- _Exercise prompt_:
There is one span to output from the data below: the lines starting at the line with "have hρρ₀ : ρ < ρ₀ := by" and ending at the line with "have hθr : θ * r ^ 2 < T - T₁ := by". Output it exactly, ends included, nothing more.

● ● ● ●

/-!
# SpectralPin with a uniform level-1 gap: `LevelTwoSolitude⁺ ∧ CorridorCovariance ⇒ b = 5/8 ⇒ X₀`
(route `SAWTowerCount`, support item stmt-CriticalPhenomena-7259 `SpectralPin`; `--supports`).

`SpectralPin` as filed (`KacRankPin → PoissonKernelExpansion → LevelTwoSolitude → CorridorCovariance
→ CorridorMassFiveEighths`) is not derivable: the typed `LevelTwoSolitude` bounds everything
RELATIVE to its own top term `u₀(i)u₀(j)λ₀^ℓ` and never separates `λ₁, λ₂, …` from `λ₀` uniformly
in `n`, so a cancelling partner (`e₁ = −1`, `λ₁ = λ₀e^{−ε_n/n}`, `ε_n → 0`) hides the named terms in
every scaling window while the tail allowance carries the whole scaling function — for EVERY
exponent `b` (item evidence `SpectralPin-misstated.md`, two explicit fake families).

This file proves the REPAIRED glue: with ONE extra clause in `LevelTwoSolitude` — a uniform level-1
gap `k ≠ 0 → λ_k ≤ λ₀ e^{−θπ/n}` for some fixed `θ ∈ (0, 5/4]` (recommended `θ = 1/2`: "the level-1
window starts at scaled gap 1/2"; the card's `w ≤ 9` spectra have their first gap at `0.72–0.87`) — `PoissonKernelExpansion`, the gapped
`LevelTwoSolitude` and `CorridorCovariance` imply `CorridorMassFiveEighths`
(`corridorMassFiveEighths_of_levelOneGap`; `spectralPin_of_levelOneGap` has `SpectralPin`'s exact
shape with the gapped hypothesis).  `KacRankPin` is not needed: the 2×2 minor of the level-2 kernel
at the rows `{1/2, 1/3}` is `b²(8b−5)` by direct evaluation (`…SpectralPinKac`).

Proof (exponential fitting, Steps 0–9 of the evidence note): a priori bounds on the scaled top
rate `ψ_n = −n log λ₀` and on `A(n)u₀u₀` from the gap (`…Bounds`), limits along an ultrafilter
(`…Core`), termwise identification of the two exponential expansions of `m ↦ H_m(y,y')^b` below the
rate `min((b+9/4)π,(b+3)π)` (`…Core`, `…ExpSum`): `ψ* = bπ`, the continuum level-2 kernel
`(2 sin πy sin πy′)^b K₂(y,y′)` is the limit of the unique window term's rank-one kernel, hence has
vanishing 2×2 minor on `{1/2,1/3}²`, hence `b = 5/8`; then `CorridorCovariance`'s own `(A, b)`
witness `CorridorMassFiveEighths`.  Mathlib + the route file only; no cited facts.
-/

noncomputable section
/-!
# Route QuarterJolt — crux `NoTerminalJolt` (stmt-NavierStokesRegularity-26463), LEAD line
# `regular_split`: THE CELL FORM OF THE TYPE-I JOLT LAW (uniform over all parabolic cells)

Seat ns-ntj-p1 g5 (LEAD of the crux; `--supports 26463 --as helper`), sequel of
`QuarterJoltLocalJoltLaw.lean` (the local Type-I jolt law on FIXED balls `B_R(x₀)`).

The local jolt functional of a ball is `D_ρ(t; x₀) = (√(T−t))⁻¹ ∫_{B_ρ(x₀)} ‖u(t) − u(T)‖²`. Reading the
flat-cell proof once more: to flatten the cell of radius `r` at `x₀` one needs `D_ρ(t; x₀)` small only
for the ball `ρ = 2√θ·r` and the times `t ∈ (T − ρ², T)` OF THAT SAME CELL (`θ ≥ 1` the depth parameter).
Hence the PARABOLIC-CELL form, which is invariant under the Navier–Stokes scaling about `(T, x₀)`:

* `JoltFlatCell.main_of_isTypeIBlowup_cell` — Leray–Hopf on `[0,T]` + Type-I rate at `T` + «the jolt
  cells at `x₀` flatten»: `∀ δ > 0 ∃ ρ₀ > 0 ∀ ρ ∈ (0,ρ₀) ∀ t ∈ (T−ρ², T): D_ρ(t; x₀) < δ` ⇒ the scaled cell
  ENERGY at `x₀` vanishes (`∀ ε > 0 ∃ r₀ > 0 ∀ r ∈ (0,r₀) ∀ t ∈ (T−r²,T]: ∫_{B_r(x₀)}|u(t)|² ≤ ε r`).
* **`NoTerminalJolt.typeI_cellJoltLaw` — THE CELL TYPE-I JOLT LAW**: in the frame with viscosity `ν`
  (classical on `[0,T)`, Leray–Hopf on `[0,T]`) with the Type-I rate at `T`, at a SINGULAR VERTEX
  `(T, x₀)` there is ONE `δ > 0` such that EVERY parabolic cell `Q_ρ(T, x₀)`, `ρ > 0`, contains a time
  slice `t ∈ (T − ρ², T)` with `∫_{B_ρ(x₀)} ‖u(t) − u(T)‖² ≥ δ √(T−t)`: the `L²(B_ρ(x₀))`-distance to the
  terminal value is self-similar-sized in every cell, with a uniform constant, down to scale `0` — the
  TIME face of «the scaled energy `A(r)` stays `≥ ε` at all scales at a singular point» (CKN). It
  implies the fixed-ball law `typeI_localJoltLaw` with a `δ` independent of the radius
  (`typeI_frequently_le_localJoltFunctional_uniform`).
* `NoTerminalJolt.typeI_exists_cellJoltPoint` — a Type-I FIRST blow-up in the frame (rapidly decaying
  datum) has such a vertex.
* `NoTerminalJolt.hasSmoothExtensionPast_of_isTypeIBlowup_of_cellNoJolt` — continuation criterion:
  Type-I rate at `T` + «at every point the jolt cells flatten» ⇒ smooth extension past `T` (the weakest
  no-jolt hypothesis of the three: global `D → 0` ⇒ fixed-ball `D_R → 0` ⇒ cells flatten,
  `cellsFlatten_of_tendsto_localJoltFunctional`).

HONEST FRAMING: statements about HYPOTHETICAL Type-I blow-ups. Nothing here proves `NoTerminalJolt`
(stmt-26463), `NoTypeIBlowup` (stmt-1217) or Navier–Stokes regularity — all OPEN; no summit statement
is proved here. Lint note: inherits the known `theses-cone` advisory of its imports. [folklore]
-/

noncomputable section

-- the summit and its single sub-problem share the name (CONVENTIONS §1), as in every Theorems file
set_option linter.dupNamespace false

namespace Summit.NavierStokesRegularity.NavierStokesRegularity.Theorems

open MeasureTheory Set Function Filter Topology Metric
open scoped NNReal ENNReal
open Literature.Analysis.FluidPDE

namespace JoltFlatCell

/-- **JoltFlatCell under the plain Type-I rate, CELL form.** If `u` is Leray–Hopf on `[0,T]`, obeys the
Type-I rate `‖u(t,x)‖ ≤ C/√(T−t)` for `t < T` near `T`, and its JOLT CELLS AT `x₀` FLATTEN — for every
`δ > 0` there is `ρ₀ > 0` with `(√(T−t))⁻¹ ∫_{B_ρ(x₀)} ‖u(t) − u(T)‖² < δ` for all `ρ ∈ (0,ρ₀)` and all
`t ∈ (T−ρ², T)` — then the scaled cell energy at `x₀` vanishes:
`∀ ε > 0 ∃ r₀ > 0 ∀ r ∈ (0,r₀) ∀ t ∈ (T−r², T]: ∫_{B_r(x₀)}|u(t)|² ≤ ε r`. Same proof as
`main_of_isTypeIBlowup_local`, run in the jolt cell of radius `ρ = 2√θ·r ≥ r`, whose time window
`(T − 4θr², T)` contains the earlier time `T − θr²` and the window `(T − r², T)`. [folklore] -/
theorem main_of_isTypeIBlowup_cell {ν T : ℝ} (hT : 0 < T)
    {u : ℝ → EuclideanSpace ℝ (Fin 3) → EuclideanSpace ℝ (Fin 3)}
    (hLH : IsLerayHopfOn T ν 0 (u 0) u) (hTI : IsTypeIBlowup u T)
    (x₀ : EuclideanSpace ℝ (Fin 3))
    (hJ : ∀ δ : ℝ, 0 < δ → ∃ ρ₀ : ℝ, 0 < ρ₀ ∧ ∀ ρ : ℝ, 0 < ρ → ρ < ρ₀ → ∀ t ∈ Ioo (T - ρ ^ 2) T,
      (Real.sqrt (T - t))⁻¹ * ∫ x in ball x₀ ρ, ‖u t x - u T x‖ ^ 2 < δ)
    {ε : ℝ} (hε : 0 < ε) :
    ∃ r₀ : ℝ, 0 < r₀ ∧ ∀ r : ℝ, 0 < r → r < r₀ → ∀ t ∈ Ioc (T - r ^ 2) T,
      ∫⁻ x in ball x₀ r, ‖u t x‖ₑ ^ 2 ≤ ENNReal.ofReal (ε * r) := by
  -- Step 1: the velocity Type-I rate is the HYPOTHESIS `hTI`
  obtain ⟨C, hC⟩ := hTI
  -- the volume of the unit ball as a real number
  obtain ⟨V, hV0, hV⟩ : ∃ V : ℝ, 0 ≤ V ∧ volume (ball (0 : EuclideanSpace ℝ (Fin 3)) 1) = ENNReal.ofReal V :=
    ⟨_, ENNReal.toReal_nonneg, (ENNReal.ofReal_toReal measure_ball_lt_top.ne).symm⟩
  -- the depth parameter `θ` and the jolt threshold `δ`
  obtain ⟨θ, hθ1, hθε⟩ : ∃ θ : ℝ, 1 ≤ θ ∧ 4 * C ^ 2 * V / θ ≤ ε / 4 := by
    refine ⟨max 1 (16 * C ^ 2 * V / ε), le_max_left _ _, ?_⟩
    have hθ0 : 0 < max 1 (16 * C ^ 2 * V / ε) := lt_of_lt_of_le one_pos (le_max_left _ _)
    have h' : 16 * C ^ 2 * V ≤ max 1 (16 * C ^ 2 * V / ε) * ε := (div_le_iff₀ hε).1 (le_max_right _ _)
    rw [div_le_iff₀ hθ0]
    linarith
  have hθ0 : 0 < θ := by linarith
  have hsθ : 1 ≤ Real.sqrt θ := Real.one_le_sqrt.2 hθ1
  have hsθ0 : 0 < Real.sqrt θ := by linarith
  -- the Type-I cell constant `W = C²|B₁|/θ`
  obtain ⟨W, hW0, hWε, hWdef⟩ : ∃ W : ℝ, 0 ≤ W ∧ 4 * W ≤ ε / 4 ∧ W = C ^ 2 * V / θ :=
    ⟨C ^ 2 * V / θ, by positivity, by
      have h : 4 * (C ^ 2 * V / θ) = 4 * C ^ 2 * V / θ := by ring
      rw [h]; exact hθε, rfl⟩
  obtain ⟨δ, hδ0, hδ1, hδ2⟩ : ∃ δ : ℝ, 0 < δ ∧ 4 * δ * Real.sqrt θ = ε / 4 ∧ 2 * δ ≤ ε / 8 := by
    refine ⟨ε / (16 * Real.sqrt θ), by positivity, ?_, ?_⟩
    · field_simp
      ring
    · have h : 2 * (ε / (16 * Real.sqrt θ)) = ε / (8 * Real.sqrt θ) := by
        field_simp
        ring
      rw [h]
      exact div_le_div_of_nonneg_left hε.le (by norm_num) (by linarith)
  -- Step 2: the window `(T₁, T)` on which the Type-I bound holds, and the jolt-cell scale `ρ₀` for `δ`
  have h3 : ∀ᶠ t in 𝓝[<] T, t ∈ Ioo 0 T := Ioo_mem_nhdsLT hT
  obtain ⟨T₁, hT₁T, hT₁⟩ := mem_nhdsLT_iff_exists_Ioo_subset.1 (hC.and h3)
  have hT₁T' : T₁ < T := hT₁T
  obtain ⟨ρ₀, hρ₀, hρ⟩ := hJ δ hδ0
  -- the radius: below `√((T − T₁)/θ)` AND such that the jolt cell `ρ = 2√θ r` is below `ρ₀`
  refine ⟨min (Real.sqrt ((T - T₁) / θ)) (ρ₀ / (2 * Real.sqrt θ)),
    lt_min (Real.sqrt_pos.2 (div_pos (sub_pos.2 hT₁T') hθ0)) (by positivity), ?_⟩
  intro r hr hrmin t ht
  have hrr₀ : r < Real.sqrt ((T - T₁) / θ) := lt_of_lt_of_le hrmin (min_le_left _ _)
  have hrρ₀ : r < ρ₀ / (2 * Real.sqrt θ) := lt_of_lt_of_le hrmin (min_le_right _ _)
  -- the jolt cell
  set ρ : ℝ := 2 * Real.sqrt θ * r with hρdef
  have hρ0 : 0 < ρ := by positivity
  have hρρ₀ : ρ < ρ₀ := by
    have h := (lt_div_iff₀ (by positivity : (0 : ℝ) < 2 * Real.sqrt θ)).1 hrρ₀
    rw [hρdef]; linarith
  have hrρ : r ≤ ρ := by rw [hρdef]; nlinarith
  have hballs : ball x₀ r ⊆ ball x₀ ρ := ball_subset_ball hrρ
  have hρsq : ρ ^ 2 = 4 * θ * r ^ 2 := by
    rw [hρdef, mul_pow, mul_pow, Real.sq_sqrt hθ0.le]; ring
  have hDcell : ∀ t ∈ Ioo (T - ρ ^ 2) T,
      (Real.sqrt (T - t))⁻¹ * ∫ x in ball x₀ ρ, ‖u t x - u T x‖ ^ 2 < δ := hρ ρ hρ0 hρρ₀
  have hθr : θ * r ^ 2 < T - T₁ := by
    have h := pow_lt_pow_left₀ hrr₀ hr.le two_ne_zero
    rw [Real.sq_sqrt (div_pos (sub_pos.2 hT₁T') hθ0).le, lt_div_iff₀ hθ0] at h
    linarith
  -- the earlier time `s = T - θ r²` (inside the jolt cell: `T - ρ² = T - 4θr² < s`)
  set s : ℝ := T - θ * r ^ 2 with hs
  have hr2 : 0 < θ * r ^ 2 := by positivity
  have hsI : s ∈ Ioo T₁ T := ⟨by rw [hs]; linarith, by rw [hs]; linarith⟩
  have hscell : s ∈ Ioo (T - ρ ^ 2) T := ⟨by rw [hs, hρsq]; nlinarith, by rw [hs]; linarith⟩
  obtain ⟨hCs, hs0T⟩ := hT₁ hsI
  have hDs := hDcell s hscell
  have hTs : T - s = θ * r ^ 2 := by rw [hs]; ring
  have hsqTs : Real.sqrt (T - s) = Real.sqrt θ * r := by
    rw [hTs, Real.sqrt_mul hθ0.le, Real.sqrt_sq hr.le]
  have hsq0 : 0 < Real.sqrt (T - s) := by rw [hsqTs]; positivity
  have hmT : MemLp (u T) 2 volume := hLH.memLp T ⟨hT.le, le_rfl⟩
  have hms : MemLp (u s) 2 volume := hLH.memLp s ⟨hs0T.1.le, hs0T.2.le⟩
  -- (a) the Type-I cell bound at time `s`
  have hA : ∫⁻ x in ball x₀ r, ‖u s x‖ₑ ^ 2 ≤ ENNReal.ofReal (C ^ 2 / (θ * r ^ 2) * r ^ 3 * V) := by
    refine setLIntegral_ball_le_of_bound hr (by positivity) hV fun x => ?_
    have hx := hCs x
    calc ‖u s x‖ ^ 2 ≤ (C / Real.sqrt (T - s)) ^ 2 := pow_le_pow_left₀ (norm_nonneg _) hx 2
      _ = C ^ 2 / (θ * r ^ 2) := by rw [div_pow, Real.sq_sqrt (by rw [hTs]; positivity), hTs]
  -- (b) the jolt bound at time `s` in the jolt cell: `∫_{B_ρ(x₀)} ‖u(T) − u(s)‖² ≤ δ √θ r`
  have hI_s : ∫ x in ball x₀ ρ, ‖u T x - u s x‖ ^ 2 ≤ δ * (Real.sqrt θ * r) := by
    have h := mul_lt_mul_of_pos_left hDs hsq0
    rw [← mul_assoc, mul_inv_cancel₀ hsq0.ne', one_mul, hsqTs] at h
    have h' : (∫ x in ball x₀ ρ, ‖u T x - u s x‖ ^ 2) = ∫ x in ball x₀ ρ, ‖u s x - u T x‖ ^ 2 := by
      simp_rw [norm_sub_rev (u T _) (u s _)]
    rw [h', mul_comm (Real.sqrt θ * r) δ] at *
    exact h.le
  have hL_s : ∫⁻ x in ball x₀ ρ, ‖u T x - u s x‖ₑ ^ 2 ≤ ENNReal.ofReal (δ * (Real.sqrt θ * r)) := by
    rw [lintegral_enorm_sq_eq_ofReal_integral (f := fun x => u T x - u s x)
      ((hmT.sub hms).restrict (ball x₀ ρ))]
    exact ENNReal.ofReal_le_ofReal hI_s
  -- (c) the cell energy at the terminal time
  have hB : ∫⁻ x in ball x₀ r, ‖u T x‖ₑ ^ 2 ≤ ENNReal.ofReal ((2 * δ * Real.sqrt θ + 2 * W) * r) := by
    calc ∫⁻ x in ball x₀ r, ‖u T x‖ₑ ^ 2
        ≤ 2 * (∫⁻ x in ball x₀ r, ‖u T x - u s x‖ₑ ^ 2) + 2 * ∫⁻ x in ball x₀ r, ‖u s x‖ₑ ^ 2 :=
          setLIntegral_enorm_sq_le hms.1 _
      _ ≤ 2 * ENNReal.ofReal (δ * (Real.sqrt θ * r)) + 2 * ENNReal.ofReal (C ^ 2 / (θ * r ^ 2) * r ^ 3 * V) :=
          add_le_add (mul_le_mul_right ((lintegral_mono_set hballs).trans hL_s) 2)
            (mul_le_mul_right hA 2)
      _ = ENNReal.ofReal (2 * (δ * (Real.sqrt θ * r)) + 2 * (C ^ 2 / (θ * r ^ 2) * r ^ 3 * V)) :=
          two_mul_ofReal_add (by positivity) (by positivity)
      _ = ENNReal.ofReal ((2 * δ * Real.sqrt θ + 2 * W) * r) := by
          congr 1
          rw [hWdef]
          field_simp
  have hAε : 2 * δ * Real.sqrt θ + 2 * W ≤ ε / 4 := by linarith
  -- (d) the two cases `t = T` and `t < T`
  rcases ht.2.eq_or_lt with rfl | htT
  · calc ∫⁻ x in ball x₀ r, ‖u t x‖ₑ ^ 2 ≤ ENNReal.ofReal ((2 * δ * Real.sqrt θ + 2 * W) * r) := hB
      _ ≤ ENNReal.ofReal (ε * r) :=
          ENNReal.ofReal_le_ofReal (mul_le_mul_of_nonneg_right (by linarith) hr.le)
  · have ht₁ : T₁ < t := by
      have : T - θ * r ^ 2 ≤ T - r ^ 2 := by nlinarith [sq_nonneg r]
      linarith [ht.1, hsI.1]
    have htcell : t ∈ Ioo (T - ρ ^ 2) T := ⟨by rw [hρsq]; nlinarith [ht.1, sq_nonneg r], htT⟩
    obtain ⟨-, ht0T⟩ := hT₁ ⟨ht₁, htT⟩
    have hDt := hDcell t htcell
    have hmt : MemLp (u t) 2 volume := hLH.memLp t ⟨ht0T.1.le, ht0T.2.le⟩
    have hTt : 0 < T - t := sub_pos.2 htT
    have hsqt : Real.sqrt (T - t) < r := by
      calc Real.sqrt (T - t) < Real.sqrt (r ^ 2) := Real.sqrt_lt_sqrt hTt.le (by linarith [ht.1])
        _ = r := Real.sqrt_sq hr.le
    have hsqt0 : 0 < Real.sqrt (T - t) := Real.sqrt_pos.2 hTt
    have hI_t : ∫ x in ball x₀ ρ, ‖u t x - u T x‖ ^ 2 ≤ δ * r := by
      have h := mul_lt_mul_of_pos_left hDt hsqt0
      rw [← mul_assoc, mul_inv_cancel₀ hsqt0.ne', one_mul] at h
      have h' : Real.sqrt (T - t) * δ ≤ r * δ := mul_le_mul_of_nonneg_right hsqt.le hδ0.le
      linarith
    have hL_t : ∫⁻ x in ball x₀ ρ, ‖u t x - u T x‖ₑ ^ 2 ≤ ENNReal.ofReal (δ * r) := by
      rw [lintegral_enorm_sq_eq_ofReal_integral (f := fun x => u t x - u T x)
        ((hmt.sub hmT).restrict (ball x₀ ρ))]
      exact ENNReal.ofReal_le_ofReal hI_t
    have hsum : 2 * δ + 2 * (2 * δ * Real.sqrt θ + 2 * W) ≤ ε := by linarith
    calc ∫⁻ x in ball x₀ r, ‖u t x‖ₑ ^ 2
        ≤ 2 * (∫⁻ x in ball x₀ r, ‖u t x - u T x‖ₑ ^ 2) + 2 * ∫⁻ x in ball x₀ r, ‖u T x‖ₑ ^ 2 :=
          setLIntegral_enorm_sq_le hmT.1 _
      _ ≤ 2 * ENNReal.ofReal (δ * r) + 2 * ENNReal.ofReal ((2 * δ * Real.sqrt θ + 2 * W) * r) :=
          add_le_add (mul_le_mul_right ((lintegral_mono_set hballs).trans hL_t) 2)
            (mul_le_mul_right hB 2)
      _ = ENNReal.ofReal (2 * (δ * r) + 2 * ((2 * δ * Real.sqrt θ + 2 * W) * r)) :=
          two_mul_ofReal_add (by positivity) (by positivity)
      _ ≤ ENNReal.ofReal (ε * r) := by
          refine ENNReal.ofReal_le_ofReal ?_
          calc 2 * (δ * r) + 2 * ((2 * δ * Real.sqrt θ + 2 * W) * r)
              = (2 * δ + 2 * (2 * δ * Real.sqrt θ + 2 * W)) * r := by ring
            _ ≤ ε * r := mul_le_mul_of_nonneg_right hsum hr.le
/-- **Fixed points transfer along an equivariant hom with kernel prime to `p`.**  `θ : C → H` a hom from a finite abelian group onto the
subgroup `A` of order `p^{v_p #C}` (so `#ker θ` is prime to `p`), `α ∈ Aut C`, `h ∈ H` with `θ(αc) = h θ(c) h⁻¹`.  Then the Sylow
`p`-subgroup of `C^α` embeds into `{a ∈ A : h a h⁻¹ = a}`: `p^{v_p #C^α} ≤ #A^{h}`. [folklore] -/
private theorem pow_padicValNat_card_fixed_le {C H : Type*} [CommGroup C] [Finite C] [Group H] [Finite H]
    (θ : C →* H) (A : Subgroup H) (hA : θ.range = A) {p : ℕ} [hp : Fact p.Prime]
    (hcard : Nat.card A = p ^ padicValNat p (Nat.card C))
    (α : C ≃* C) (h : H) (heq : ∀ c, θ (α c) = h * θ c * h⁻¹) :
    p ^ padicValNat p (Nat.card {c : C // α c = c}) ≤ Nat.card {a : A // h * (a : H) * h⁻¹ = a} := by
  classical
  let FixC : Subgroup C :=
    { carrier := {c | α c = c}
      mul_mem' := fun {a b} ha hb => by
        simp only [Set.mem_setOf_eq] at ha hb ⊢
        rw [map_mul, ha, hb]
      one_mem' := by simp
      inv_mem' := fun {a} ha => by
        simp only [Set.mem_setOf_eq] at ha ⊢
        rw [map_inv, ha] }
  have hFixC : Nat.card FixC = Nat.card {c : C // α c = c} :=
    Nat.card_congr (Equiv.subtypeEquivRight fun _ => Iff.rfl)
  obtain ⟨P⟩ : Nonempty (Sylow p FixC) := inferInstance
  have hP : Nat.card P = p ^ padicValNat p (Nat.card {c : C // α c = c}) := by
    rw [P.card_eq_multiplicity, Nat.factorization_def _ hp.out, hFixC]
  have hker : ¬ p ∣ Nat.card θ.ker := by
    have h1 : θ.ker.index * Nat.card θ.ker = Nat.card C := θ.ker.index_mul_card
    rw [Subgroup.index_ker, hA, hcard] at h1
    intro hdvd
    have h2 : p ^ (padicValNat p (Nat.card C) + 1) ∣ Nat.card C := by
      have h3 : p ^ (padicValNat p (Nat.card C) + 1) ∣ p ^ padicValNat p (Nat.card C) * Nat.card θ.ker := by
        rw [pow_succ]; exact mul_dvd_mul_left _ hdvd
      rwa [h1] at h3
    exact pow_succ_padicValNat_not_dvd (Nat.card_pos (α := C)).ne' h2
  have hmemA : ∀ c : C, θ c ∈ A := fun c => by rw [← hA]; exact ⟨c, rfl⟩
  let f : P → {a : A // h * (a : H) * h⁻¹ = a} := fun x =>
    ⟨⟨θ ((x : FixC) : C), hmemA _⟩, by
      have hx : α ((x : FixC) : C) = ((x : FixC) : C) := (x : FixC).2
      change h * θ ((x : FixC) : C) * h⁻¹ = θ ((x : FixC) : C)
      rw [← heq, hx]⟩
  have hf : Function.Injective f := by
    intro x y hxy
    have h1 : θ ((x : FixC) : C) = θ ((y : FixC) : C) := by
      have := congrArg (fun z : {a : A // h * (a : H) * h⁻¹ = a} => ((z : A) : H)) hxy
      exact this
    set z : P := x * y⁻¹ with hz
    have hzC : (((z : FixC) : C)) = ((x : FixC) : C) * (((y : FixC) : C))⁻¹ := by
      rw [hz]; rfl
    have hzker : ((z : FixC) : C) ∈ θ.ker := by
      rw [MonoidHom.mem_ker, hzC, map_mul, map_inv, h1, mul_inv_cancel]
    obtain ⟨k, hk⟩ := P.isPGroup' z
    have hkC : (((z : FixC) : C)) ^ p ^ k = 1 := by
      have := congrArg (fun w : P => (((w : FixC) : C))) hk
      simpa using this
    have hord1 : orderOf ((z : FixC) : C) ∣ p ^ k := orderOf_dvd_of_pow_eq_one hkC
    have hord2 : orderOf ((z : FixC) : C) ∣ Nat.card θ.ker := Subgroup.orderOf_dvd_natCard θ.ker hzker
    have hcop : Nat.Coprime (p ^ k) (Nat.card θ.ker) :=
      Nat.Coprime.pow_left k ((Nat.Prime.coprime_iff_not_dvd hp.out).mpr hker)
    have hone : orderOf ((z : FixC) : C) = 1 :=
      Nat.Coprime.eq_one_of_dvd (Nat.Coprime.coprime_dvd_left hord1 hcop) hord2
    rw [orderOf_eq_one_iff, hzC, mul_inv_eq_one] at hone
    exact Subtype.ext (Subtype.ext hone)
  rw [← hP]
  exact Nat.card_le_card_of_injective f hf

● ● ● ●

- _Answer section_:
  have hρρ₀ : ρ < ρ₀ := by
    have h := (lt_div_iff₀ (by positivity : (0 : ℝ) < 2 * Real.sqrt θ)).1 hrρ₀
    rw [hρdef]; linarith
  have hrρ : r ≤ ρ := by rw [hρdef]; nlinarith
  have hballs : ball x₀ r ⊆ ball x₀ ρ := ball_subset_ball hrρ
  have hρsq : ρ ^ 2 = 4 * θ * r ^ 2 := by
    rw [hρdef, mul_pow, mul_pow, Real.sq_sqrt hθ0.le]; ring
  have hDcell : ∀ t ∈ Ioo (T - ρ ^ 2) T,
      (Real.sqrt (T - t))⁻¹ * ∫ x in ball x₀ ρ, ‖u t x - u T x‖ ^ 2 < δ := hρ ρ hρ0 hρρ₀
  have hθr : θ * r ^ 2 < T - T₁ := by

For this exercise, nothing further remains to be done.